TASK INSTRUCTIONS: Every line of the data that contains the string "geometric" must be copied.

+++++

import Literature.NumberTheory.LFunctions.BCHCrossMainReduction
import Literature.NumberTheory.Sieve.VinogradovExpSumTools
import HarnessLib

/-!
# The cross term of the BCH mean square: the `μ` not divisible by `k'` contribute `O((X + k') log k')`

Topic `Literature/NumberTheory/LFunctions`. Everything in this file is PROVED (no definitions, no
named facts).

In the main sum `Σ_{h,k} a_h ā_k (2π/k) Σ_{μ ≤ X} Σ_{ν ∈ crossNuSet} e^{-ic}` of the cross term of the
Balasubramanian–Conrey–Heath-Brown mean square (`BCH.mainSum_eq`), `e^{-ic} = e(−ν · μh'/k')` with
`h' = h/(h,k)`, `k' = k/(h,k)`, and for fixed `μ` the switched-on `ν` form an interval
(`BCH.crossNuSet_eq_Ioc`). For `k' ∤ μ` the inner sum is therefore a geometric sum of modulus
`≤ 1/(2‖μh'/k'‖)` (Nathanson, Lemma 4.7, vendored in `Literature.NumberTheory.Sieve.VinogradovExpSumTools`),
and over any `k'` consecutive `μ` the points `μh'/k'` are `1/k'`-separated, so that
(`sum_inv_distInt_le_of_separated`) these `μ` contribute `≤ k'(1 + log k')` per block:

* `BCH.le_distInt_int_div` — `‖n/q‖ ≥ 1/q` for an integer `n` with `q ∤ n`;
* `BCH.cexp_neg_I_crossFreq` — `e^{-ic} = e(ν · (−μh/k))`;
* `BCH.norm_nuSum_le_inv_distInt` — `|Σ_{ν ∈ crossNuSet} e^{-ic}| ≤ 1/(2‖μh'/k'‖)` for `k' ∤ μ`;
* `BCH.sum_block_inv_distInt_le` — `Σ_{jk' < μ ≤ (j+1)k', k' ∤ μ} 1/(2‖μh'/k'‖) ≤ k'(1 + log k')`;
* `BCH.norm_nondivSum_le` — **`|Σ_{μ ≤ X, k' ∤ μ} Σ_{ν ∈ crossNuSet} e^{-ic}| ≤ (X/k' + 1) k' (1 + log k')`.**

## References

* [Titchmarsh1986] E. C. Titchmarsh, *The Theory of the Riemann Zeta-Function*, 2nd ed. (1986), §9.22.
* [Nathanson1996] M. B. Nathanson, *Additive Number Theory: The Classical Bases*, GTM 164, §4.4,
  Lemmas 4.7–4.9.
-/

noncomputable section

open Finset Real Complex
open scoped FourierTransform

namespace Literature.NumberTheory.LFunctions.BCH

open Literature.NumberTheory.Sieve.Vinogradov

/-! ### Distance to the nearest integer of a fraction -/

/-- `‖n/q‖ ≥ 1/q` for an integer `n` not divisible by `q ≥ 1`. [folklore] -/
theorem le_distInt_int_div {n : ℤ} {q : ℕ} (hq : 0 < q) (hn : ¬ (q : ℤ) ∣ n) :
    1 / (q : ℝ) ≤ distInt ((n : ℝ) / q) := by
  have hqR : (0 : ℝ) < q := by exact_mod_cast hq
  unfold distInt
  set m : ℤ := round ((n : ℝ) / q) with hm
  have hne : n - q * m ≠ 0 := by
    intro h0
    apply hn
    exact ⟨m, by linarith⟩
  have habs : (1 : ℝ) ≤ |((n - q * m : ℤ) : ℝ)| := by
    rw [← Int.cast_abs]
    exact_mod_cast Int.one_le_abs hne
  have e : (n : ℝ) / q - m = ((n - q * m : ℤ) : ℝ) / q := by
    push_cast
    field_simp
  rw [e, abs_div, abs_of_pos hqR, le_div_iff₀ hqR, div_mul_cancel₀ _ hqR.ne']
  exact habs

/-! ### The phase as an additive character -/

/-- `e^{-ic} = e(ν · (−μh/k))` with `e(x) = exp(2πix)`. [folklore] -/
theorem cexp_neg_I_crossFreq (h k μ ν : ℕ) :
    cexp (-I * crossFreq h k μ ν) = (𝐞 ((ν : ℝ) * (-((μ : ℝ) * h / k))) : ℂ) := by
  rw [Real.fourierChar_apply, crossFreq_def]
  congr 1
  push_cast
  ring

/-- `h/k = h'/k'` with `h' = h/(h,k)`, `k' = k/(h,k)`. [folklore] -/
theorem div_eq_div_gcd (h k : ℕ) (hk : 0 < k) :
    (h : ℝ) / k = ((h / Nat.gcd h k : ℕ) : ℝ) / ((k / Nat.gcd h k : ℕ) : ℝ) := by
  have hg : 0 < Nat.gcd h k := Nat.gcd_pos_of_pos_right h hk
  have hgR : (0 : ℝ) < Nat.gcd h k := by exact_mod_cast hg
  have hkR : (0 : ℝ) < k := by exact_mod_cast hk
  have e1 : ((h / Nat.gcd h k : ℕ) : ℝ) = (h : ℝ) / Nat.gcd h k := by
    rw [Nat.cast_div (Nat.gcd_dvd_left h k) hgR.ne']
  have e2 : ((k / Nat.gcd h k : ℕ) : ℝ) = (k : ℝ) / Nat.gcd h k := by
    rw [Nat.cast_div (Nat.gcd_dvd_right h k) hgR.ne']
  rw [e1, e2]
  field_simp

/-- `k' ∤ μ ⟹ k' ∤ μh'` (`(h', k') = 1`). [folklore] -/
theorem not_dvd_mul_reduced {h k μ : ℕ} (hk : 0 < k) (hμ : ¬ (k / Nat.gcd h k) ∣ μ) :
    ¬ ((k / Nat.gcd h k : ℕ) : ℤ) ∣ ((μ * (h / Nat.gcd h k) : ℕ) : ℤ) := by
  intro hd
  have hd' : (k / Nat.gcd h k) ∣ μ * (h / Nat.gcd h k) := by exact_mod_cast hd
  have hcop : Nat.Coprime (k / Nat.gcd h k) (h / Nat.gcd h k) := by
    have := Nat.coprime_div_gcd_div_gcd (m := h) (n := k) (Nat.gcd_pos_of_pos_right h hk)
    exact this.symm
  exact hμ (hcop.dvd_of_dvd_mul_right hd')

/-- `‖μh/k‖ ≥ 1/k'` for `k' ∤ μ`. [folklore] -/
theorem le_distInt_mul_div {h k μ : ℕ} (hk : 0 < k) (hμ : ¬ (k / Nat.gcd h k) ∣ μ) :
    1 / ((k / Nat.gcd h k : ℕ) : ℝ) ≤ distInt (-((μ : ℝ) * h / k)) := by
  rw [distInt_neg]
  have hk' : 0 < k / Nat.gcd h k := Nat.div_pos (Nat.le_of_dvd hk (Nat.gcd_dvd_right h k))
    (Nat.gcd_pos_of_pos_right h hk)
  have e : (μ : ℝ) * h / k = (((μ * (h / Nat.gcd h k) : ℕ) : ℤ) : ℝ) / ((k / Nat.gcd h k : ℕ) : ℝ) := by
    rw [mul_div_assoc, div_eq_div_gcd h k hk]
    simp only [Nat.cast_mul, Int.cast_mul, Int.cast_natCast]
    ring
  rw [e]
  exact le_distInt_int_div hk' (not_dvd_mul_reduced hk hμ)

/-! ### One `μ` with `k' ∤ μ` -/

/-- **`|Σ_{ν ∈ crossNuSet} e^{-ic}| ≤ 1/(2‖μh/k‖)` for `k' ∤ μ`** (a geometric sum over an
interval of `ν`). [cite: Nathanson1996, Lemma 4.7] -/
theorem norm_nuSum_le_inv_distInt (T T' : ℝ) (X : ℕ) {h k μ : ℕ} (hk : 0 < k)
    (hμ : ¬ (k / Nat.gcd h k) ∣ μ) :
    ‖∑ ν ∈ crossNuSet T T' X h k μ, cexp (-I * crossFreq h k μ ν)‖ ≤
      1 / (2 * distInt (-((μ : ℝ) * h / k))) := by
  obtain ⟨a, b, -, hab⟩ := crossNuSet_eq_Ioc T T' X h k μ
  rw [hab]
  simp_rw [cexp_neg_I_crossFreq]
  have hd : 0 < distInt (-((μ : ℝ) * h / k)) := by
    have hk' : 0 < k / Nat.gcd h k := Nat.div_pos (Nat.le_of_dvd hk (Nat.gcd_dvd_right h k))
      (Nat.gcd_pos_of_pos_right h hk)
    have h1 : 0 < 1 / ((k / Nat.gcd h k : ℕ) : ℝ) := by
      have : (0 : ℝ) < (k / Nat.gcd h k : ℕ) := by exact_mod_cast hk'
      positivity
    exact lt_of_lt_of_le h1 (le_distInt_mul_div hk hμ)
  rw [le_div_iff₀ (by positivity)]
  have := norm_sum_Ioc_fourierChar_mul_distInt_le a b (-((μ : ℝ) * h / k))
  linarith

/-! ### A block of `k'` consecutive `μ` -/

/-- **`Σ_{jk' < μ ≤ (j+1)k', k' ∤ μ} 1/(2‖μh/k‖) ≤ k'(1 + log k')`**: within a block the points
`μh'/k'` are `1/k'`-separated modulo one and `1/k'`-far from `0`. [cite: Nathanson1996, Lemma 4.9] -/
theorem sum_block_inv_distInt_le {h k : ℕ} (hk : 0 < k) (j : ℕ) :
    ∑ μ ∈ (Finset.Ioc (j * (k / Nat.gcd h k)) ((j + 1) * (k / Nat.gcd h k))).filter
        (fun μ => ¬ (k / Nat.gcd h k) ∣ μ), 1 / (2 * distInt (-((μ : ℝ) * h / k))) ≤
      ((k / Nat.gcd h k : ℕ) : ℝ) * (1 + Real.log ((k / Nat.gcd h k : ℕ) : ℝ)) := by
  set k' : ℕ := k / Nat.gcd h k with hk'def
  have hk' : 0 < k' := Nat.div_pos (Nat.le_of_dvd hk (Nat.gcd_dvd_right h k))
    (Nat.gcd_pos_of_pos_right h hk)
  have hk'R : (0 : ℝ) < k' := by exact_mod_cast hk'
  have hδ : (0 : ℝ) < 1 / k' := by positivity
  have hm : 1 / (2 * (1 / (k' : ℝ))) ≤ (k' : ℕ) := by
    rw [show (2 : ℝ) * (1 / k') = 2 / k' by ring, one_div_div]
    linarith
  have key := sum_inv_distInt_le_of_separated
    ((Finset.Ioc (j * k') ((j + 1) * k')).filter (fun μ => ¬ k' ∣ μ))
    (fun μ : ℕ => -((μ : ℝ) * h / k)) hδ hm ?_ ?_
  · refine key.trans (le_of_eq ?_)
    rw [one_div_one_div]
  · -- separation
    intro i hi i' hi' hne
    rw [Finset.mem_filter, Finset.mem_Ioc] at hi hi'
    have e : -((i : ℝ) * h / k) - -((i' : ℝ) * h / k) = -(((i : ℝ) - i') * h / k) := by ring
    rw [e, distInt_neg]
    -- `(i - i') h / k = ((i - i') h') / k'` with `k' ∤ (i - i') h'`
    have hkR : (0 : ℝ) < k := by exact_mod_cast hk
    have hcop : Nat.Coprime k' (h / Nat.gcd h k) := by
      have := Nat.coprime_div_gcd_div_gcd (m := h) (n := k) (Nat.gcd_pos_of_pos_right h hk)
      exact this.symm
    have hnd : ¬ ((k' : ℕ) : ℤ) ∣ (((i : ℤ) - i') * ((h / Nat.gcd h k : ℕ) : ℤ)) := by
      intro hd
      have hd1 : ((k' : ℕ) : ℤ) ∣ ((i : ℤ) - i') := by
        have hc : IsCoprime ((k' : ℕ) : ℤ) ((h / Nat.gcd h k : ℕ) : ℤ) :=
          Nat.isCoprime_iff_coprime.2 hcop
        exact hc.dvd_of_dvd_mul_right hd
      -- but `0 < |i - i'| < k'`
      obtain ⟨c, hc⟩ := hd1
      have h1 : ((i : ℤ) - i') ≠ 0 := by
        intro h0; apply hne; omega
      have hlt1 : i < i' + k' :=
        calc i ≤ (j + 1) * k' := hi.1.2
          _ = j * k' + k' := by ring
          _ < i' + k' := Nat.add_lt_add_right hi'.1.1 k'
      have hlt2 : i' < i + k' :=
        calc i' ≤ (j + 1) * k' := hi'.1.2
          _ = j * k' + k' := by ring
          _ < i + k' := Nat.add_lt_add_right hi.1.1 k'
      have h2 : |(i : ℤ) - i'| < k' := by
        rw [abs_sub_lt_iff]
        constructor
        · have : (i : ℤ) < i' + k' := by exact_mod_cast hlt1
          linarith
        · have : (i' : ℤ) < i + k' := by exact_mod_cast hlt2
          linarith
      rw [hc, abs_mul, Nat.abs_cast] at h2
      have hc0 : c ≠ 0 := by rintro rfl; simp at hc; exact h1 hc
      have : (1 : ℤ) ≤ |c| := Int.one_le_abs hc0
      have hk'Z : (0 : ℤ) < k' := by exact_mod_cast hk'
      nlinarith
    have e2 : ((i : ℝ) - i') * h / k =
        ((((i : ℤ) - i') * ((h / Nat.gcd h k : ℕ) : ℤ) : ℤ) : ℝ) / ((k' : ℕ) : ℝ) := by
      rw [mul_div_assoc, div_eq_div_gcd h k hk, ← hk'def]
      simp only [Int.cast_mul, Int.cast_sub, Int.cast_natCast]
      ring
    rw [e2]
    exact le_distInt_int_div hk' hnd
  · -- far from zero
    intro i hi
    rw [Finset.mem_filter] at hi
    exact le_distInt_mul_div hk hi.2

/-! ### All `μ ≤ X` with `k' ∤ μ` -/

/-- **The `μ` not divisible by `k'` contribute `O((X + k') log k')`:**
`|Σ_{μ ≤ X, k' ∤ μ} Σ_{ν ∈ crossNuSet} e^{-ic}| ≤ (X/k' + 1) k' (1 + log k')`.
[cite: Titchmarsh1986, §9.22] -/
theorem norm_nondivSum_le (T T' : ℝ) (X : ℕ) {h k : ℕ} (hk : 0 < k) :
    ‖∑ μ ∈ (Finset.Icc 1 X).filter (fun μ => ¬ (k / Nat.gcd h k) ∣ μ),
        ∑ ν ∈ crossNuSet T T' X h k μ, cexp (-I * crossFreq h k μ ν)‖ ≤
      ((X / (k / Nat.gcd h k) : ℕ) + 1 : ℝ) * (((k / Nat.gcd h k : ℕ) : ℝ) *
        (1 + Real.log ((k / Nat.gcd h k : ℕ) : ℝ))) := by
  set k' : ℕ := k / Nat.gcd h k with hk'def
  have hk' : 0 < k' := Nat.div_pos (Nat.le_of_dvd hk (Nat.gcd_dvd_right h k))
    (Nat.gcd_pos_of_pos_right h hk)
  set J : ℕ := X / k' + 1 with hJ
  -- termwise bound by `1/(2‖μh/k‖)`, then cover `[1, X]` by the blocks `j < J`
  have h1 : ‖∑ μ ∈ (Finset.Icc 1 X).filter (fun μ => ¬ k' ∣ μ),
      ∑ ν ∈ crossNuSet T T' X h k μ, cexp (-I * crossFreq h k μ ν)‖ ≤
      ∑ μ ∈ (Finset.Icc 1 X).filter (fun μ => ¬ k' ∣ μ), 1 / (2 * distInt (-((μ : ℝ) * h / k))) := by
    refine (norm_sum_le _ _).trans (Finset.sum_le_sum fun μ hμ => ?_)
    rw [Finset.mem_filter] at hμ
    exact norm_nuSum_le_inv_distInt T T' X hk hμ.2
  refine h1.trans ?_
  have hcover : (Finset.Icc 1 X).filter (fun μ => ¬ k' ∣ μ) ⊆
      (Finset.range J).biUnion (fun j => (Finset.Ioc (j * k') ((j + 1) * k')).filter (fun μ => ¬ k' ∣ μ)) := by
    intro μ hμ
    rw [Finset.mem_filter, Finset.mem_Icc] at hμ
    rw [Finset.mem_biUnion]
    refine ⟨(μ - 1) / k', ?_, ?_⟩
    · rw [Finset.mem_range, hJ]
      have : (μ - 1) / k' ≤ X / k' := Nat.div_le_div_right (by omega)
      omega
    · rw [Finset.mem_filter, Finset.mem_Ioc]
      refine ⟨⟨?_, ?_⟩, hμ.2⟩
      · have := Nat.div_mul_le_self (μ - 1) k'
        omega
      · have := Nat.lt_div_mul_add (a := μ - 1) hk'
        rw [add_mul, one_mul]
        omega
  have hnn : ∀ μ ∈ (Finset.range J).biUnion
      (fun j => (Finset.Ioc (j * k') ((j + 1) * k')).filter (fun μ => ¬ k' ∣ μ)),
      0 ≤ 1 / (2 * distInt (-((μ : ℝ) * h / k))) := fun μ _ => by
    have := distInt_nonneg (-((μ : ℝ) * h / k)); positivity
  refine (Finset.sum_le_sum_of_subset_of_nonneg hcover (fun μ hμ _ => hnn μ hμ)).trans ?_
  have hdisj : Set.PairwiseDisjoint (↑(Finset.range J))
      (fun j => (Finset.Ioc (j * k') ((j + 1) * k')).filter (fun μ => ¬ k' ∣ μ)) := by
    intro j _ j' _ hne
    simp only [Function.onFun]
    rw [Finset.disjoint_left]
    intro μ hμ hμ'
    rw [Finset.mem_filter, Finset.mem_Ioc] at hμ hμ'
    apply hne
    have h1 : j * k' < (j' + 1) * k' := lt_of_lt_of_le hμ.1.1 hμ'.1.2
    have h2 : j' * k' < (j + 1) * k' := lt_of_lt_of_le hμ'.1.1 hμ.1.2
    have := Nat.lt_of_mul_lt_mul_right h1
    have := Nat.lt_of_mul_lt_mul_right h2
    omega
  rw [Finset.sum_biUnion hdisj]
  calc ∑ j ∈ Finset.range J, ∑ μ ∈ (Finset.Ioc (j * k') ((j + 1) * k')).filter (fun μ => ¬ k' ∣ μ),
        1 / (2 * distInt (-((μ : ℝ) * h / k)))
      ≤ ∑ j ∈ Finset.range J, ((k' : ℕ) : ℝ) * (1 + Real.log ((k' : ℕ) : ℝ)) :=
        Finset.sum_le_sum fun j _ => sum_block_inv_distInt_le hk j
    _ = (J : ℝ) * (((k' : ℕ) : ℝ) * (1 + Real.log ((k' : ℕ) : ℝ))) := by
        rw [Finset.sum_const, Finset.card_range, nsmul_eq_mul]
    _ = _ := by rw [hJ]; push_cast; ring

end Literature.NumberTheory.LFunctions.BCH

+++++

RESPONSE AREA:
(`BCH.crossNuSet_eq_Ioc`). For `k' ∤ μ` the inner sum is therefore a geometric sum of modulus
/-- **`|Σ_{ν ∈ crossNuSet} e^{-ic}| ≤ 1/(2‖μh/k‖)` for `k' ∤ μ`** (a geometric sum over an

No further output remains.